**TASK REQUIREMENTS**:
Somewhere below are a line with "makes Bałaban's UV" and a later line with "level — is a". Output exactly those lines and all lines between them.

**LISTED RECORDS**:

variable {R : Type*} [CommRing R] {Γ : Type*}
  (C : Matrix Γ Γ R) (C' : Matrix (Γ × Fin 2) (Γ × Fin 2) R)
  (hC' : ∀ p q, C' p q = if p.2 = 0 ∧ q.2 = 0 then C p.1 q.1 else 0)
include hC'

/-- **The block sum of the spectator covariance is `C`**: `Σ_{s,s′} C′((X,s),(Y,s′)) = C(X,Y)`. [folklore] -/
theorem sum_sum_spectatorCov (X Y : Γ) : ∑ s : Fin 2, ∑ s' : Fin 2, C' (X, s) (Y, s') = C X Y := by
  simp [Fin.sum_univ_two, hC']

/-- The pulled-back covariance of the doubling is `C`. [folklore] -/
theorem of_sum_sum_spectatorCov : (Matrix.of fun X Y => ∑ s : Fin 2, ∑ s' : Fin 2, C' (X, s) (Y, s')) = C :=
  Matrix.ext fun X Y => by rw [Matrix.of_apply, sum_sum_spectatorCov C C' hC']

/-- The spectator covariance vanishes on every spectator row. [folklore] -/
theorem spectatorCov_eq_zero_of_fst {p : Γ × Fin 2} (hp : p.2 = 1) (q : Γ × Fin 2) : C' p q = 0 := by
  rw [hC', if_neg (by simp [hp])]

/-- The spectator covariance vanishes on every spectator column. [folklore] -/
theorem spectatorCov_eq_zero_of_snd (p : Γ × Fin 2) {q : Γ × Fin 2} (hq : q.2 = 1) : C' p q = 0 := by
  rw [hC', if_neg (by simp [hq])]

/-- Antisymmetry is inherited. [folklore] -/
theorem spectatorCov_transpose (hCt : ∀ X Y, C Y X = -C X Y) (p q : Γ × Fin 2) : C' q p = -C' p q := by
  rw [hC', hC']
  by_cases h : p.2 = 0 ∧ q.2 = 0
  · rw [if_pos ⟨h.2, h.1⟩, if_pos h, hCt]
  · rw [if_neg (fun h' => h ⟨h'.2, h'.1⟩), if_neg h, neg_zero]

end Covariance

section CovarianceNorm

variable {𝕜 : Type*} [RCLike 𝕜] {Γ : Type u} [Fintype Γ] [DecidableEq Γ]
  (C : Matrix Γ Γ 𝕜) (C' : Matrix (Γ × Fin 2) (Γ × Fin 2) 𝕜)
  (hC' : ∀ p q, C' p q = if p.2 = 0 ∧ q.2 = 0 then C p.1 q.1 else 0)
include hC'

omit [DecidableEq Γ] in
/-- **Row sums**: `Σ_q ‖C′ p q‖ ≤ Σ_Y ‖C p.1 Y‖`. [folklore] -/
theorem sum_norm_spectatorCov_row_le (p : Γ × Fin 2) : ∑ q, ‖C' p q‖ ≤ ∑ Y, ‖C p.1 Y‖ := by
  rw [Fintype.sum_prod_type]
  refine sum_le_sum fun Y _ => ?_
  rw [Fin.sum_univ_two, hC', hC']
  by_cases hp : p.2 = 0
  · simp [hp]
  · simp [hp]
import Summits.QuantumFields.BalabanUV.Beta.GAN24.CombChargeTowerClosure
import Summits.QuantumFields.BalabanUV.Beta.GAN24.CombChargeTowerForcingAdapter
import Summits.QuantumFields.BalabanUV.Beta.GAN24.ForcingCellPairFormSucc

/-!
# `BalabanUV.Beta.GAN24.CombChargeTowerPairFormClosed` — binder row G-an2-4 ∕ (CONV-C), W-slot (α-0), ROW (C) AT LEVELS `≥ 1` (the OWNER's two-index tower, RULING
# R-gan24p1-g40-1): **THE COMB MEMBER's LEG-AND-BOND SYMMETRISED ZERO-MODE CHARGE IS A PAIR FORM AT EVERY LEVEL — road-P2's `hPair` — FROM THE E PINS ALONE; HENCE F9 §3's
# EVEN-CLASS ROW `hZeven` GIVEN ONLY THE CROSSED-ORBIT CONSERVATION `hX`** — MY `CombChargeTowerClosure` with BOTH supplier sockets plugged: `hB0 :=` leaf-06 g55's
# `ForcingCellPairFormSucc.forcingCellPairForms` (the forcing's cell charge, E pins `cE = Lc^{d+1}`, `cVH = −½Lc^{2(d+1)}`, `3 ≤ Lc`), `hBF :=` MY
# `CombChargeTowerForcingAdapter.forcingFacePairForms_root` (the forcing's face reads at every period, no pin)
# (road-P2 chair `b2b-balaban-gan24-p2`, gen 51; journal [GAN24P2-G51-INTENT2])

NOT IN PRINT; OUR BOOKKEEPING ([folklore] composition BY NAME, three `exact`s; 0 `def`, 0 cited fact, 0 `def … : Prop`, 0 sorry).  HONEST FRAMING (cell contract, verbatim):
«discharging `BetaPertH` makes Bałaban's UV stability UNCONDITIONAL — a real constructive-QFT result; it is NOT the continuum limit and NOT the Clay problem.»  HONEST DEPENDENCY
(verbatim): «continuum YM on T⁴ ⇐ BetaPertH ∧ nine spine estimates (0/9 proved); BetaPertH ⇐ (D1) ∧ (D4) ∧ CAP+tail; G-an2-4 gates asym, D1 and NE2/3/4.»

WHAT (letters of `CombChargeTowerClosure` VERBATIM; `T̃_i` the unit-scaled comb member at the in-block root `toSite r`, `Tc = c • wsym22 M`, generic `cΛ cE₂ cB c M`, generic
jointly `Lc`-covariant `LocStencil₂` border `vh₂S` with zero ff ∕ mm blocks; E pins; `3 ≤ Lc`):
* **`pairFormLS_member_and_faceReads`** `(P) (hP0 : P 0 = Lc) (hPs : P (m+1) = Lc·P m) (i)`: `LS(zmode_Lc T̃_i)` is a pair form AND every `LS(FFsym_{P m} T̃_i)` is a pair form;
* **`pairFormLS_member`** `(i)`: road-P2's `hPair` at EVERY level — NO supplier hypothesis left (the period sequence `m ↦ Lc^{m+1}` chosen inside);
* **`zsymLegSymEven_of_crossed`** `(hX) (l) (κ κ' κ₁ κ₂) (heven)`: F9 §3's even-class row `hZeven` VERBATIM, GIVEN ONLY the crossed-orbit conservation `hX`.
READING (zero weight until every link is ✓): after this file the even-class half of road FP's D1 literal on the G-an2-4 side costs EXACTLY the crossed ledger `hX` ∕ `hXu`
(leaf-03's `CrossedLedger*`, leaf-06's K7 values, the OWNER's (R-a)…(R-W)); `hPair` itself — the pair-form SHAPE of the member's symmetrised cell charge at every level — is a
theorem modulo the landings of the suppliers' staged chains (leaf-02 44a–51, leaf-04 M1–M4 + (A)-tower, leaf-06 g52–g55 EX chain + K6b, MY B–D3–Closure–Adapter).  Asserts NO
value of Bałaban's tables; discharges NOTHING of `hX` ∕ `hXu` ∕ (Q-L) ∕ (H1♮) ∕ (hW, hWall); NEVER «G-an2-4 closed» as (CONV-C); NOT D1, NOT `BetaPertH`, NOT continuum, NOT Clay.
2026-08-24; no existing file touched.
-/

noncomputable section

**PROBLEM SOLUTION**:
«discharging `BetaPertH` makes Bałaban's UV stability UNCONDITIONAL — a real constructive-QFT result; it is NOT the continuum limit and NOT the Clay problem.»  HONEST DEPENDENCY
(verbatim): «continuum YM on T⁴ ⇐ BetaPertH ∧ nine spine estimates (0/9 proved); BetaPertH ⇐ (D1) ∧ (D4) ∧ CAP+tail; G-an2-4 gates asym, D1 and NE2/3/4.»

WHAT (letters of `CombChargeTowerClosure` VERBATIM; `T̃_i` the unit-scaled comb member at the in-block root `toSite r`, `Tc = c • wsym22 M`, generic `cΛ cE₂ cB c M`, generic
jointly `Lc`-covariant `LocStencil₂` border `vh₂S` with zero ff ∕ mm blocks; E pins; `3 ≤ Lc`):
* **`pairFormLS_member_and_faceReads`** `(P) (hP0 : P 0 = Lc) (hPs : P (m+1) = Lc·P m) (i)`: `LS(zmode_Lc T̃_i)` is a pair form AND every `LS(FFsym_{P m} T̃_i)` is a pair form;
* **`pairFormLS_member`** `(i)`: road-P2's `hPair` at EVERY level — NO supplier hypothesis left (the period sequence `m ↦ Lc^{m+1}` chosen inside);
* **`zsymLegSymEven_of_crossed`** `(hX) (l) (κ κ' κ₁ κ₂) (heven)`: F9 §3's even-class row `hZeven` VERBATIM, GIVEN ONLY the crossed-orbit conservation `hX`.
READING (zero weight until every link is ✓): after this file the even-class half of road FP's D1 literal on the G-an2-4 side costs EXACTLY the crossed ledger `hX` ∕ `hXu`
(leaf-03's `CrossedLedger*`, leaf-06's K7 values, the OWNER's (R-a)…(R-W)); `hPair` itself — the pair-form SHAPE of the member's symmetrised cell charge at every level — is a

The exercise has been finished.